# [Prompt]
Down to the final line, print the records again exactly.

───── Data supplied ─────

import Literature.MathematicalPhysics.QuantumFieldTheory.Balaban1983to89.Node00.LocalizedSum17
import Literature.MathematicalPhysics.QuantumFieldTheory.Balaban1983to89.Node00.Record13Chi

/-!
# NODE 00 ∕ W1 — THE (1.7) LAW AT THE RECORD RE-ISSUED GENERIC IN THE β-SLOT χ («Chi») WITH THE RE-CENTRED («Ax») INSTANCE: `Localizes17OfRecord₁₃Chi θ χ S emb`
# (W1-20's `Localizes17OfRecord₁₃` with the merged term family read at the cut-off `χ`), its `Iff.rfl` face, the receipt at `χ := chiβOfRecord₁₃ θ`, and `Localizes17OfRecord₁₃Ax`

Cell `pub-ymgap` (YM-PLAN Track A, D-0062), width seat `pub-ymgap-dag-n07-w3` (g23).  WORK ORDER RC-1 (director-ym №462∕№467 (D)); companion of this seat's ✓p811021
`Node00/U3KernelLettersChi` (whose reading-side faces `…_iff_of_localizes` were LOCATED as needing this law's χ edition).  NEW sibling module — nothing of W1-20's
`Node00/LocalizedSum17` (node00-def-W1 g29) is edited; pattern of dag-n16-e's ✓p802930 `Node00/U3OfKernelsChi` ([Ax-3b]∕[Ax-3c]).  STATEMENT-ONLY: definitions (binders) +
`Iff.rfl` faces; the TRANSFER theorems (objects ∕ predicates ∕ letters of record ⟺ the same at the W1 reading's localized sum, under the law) live Summits-side in the
companion `Summits/QuantumFields/YangMills/Theorems/BalabanUVNodesU3LettersAtReadingChi.lean` (proof lane).  0 `sorry` ∕ `instance` ∕ `notation`; nothing re-declared
(`Localizes17`, `localizedSum`, `ReadingMaps`, `objectsOfReading₁₃` are W1-20's, cited by name — `objectsOfReading₁₃` is χ-FREE: it reads the reading's towers in θ's chart only).
[I] = [Balaban1987RG1]; [RG2] = [Balaban1988RG2Cluster].

WHY.  W1-20's law at the record `Localizes17OfRecord₁₃ θ S emb` says the merged term family AT THE CHOICE-CENTRED cut-off `chiβOfRecord₁₃ θ` IS the localized sum of the reading's
towers; the re-centred K-Ax items (K0ᴬ 27238 ∕ K1ᴬ 27239 ∕ K3ᴬ 27247) read `betaOfRecord₁₃Ax θ`, i.e. the kernels of `mergedTermFamilyMatT … (chiβOfRecord₁₃Ax θ) …`; every READING-SIDE
face (U3KernelLetters §2 `…_iff_of_localizes`, `LocalizedSum17.iff_of_localizes17OfRecord₁₃`, N22∕N18's `n22At_…_objects_iff`) that is to be re-keyed to the Ax record needs the law keyed to the
SAME cut-off.  This file supplies the name.

HONEST LIMITS.  A displayed LAW (hypothesis shape) re-issued over a parameter + `Iff.rfl` faces; its inhabitant — the cluster expansion of the RG-defined actions, [RG2] Lemmas 1–3 with
[I] §1 — is nobody's theorem today; nothing of Bałaban asserted; count-neutral; K0ᴬ ∕ K1ᴬ ∕ K3ᴬ OPEN; one finite-torus programme at fixed lattice spacing — nothing continuum, nothing OS;
the Yang–Mills mass gap (Clay) is NOT proved by any of this.

## CITATION HEADER (D-0065)
- [I] = T. Bałaban, Renormalization group approach to lattice gauge field theories. I., Comm. Math. Phys. 109 (1987) 249–301 [Balaban1987RG1]: (1.6)–(1.7) p. 261, (2.9) p. 266.
- [RG2] = T. Bałaban, Renormalization group approach to lattice gauge field theories. II. Cluster expansions, Comm. Math. Phys. 116 (1988) 1–22 [Balaban1988RG2Cluster]: (2.13)–(2.14) pp. 14–15.

Typer lint: no `instance`, no `notation`, no attribute removal, no `sorry`; imports `Node00.LocalizedSum17` and `Node00.Record13Chi` (`ChiSlot`, `chiβOfRecord₁₃Ax`) only.
-/

namespace Literature.MathematicalPhysics.QuantumFieldTheory.Balaban1983to89.Node00.LocalizedSum17

open T4Continuum (T4Family)
open W1 (ClusterTower)

section RecordChi

open scoped Matrix.Norms.L2Operator

variable (F : T4Family) (N : ℕ) [NeZero N] {𝔸 : Type*} {M : ℕ}

/-- **THE (1.7) LAW AT THE RECORD, β-slot χ**: the merged term family read at the cut-off `χ`, `mergedTermFamilyMatT F N (TβOfRecord₁₃ F N) χ θ.εbg`, IS the localized sum of the
reading's towers `S` through `emb` (W1-20's `Localizes17OfRecord₁₃` with `chiβOfRecord₁₃ F N θ ↦ χ`).  DISPLAYED HYPOTHESIS. [cite: Balaban1987RG1, (1.7) p.261, (2.9) p.266; Balaban1988RG2Cluster, (2.14) p.15] -/
def Localizes17OfRecord₁₃Chi (θ : Stage13Params F N) (χ : ChiSlot F N) (S : (K : ℕ) → ClusterTower (F.P K) 𝔸 M) (emb : ReadingMaps F (MatA N) 𝔸) : Prop :=
  Localizes17 F S emb (mergedTermFamilyMatT F N (TβOfRecord₁₃ F N) χ θ.εbg)

/-- Face (`Iff.rfl`). [cite: Balaban1987RG1, (1.7) p.261 (bookkeeping)] -/
theorem localizes17OfRecord₁₃Chi_iff (θ : Stage13Params F N) (χ : ChiSlot F N) (S : (K : ℕ) → ClusterTower (F.P K) 𝔸 M) (emb : ReadingMaps F (MatA N) 𝔸) :
    Localizes17OfRecord₁₃Chi F N θ χ S emb ↔ Localizes17 F S emb (mergedTermFamilyMatT F N (TβOfRecord₁₃ F N) χ θ.εbg) := Iff.rfl

/-- Receipt: at the record's β-slot the χ-law IS W1-20's law of record (`Iff.rfl`). [cite: Balaban1987RG1, (1.7) p.261 (bookkeeping)] -/
theorem localizes17OfRecord₁₃Chi_chiβ_iff (θ : Stage13Params F N) (S : (K : ℕ) → ClusterTower (F.P K) 𝔸 M) (emb : ReadingMaps F (MatA N) 𝔸) :
    Localizes17OfRecord₁₃Chi F N θ (chiβOfRecord₁₃ F N θ) S emb ↔ Localizes17OfRecord₁₃ F N θ S emb := Iff.rfl

/-- **THE (1.7) LAW AT THE RE-CENTRED RECORD** (`χ := chiβOfRecord₁₃Ax θ`).  DISPLAYED HYPOTHESIS. [cite: Balaban1987RG1, (1.7) p.261, (2.9) p.266; Balaban1988RG2Cluster, (2.14) p.15] -/
abbrev Localizes17OfRecord₁₃Ax (θ : Stage13Params F N) (S : (K : ℕ) → ClusterTower (F.P K) 𝔸 M) (emb : ReadingMaps F (MatA N) 𝔸) : Prop :=
  Localizes17OfRecord₁₃Chi F N θ (chiβOfRecord₁₃Ax F N θ) S emb

/-- Face (`Iff.rfl`): the re-centred law IS the GENERIC `Localizes17` at the re-centred merged term family. [cite: Balaban1987RG1, (1.7) p.261 (bookkeeping)] -/
theorem localizes17OfRecord₁₃Ax_iff (θ : Stage13Params F N) (S : (K : ℕ) → ClusterTower (F.P K) 𝔸 M) (emb : ReadingMaps F (MatA N) 𝔸) :
    Localizes17OfRecord₁₃Ax F N θ S emb ↔ Localizes17 F S emb (mergedTermFamilyMatT F N (TβOfRecord₁₃ F N) (chiβOfRecord₁₃Ax F N θ) θ.εbg) := Iff.rfl

end RecordChi

end Literature.MathematicalPhysics.QuantumFieldTheory.Balaban1983to89.Node00.LocalizedSum17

─────

# [Task output]
import Literature.MathematicalPhysics.QuantumFieldTheory.Balaban1983to89.Node00.LocalizedSum17
import Literature.MathematicalPhysics.QuantumFieldTheory.Balaban1983to89.Node00.Record13Chi

/-!
# NODE 00 ∕ W1 — THE (1.7) LAW AT THE RECORD RE-ISSUED GENERIC IN THE β-SLOT χ («Chi») WITH THE RE-CENTRED («Ax») INSTANCE: `Localizes17OfRecord₁₃Chi θ χ S emb`
# (W1-20's `Localizes17OfRecord₁₃` with the merged term family read at the cut-off `χ`), its `Iff.rfl` face, the receipt at `χ := chiβOfRecord₁₃ θ`, and `Localizes17OfRecord₁₃Ax`

Cell `pub-ymgap` (YM-PLAN Track A, D-0062), width seat `pub-ymgap-dag-n07-w3` (g23).  WORK ORDER RC-1 (director-ym №462∕№467 (D)); companion of this seat's ✓p811021
`Node00/U3KernelLettersChi` (whose reading-side faces `…_iff_of_localizes` were LOCATED as needing this law's χ edition).  NEW sibling module — nothing of W1-20's
`Node00/LocalizedSum17` (node00-def-W1 g29) is edited; pattern of dag-n16-e's ✓p802930 `Node00/U3OfKernelsChi` ([Ax-3b]∕[Ax-3c]).  STATEMENT-ONLY: definitions (binders) +
`Iff.rfl` faces; the TRANSFER theorems (objects ∕ predicates ∕ letters of record ⟺ the same at the W1 reading's localized sum, under the law) live Summits-side in the
companion `Summits/QuantumFields/YangMills/Theorems/BalabanUVNodesU3LettersAtReadingChi.lean` (proof lane).  0 `sorry` ∕ `instance` ∕ `notation`; nothing re-declared
(`Localizes17`, `localizedSum`, `ReadingMaps`, `objectsOfReading₁₃` are W1-20's, cited by name — `objectsOfReading₁₃` is χ-FREE: it reads the reading's towers in θ's chart only).
[I] = [Balaban1987RG1]; [RG2] = [Balaban1988RG2Cluster].

WHY.  W1-20's law at the record `Localizes17OfRecord₁₃ θ S emb` says the merged term family AT THE CHOICE-CENTRED cut-off `chiβOfRecord₁₃ θ` IS the localized sum of the reading's
towers; the re-centred K-Ax items (K0ᴬ 27238 ∕ K1ᴬ 27239 ∕ K3ᴬ 27247) read `betaOfRecord₁₃Ax θ`, i.e. the kernels of `mergedTermFamilyMatT … (chiβOfRecord₁₃Ax θ) …`; every READING-SIDE
face (U3KernelLetters §2 `…_iff_of_localizes`, `LocalizedSum17.iff_of_localizes17OfRecord₁₃`, N22∕N18's `n22At_…_objects_iff`) that is to be re-keyed to the Ax record needs the law keyed to the
SAME cut-off.  This file supplies the name.

HONEST LIMITS.  A displayed LAW (hypothesis shape) re-issued over a parameter + `Iff.rfl` faces; its inhabitant — the cluster expansion of the RG-defined actions, [RG2] Lemmas 1–3 with
[I] §1 — is nobody's theorem today; nothing of Bałaban asserted; count-neutral; K0ᴬ ∕ K1ᴬ ∕ K3ᴬ OPEN; one finite-torus programme at fixed lattice spacing — nothing continuum, nothing OS;
the Yang–Mills mass gap (Clay) is NOT proved by any of this.

## CITATION HEADER (D-0065)
- [I] = T. Bałaban, Renormalization group approach to lattice gauge field theories. I., Comm. Math. Phys. 109 (1987) 249–301 [Balaban1987RG1]: (1.6)–(1.7) p. 261, (2.9) p. 266.
- [RG2] = T. Bałaban, Renormalization group approach to lattice gauge field theories. II. Cluster expansions, Comm. Math. Phys. 116 (1988) 1–22 [Balaban1988RG2Cluster]: (2.13)–(2.14) pp. 14–15.

Typer lint: no `instance`, no `notation`, no attribute removal, no `sorry`; imports `Node00.LocalizedSum17` and `Node00.Record13Chi` (`ChiSlot`, `chiβOfRecord₁₃Ax`) only.
-/

namespace Literature.MathematicalPhysics.QuantumFieldTheory.Balaban1983to89.Node00.LocalizedSum17

open T4Continuum (T4Family)
open W1 (ClusterTower)

section RecordChi

open scoped Matrix.Norms.L2Operator

variable (F : T4Family) (N : ℕ) [NeZero N] {𝔸 : Type*} {M : ℕ}

/-- **THE (1.7) LAW AT THE RECORD, β-slot χ**: the merged term family read at the cut-off `χ`, `mergedTermFamilyMatT F N (TβOfRecord₁₃ F N) χ θ.εbg`, IS the localized sum of the
reading's towers `S` through `emb` (W1-20's `Localizes17OfRecord₁₃` with `chiβOfRecord₁₃ F N θ ↦ χ`).  DISPLAYED HYPOTHESIS. [cite: Balaban1987RG1, (1.7) p.261, (2.9) p.266; Balaban1988RG2Cluster, (2.14) p.15] -/
def Localizes17OfRecord₁₃Chi (θ : Stage13Params F N) (χ : ChiSlot F N) (S : (K : ℕ) → ClusterTower (F.P K) 𝔸 M) (emb : ReadingMaps F (MatA N) 𝔸) : Prop :=
  Localizes17 F S emb (mergedTermFamilyMatT F N (TβOfRecord₁₃ F N) χ θ.εbg)

/-- Face (`Iff.rfl`). [cite: Balaban1987RG1, (1.7) p.261 (bookkeeping)] -/
theorem localizes17OfRecord₁₃Chi_iff (θ : Stage13Params F N) (χ : ChiSlot F N) (S : (K : ℕ) → ClusterTower (F.P K) 𝔸 M) (emb : ReadingMaps F (MatA N) 𝔸) :
    Localizes17OfRecord₁₃Chi F N θ χ S emb ↔ Localizes17 F S emb (mergedTermFamilyMatT F N (TβOfRecord₁₃ F N) χ θ.εbg) := Iff.rfl

/-- Receipt: at the record's β-slot the χ-law IS W1-20's law of record (`Iff.rfl`). [cite: Balaban1987RG1, (1.7) p.261 (bookkeeping)] -/
theorem localizes17OfRecord₁₃Chi_chiβ_iff (θ : Stage13Params F N) (S : (K : ℕ) → ClusterTower (F.P K) 𝔸 M) (emb : ReadingMaps F (MatA N) 𝔸) :
    Localizes17OfRecord₁₃Chi F N θ (chiβOfRecord₁₃ F N θ) S emb ↔ Localizes17OfRecord₁₃ F N θ S emb := Iff.rfl

/-- **THE (1.7) LAW AT THE RE-CENTRED RECORD** (`χ := chiβOfRecord₁₃Ax θ`).  DISPLAYED HYPOTHESIS. [cite: Balaban1987RG1, (1.7) p.261, (2.9) p.266; Balaban1988RG2Cluster, (2.14) p.15] -/
abbrev Localizes17OfRecord₁₃Ax (θ : Stage13Params F N) (S : (K : ℕ) → ClusterTower (F.P K) 𝔸 M) (emb : ReadingMaps F (MatA N) 𝔸) : Prop :=
  Localizes17OfRecord₁₃Chi F N θ (chiβOfRecord₁₃Ax F N θ) S emb

/-- Face (`Iff.rfl`): the re-centred law IS the GENERIC `Localizes17` at the re-centred merged term family. [cite: Balaban1987RG1, (1.7) p.261 (bookkeeping)] -/
theorem localizes17OfRecord₁₃Ax_iff (θ : Stage13Params F N) (S : (K : ℕ) → ClusterTower (F.P K) 𝔸 M) (emb : ReadingMaps F (MatA N) 𝔸) :
    Localizes17OfRecord₁₃Ax F N θ S emb ↔ Localizes17 F S emb (mergedTermFamilyMatT F N (TβOfRecord₁₃ F N) (chiβOfRecord₁₃Ax F N θ) θ.εbg) := Iff.rfl

end RecordChi

end Literature.MathematicalPhysics.QuantumFieldTheory.Balaban1983to89.Node00.LocalizedSum17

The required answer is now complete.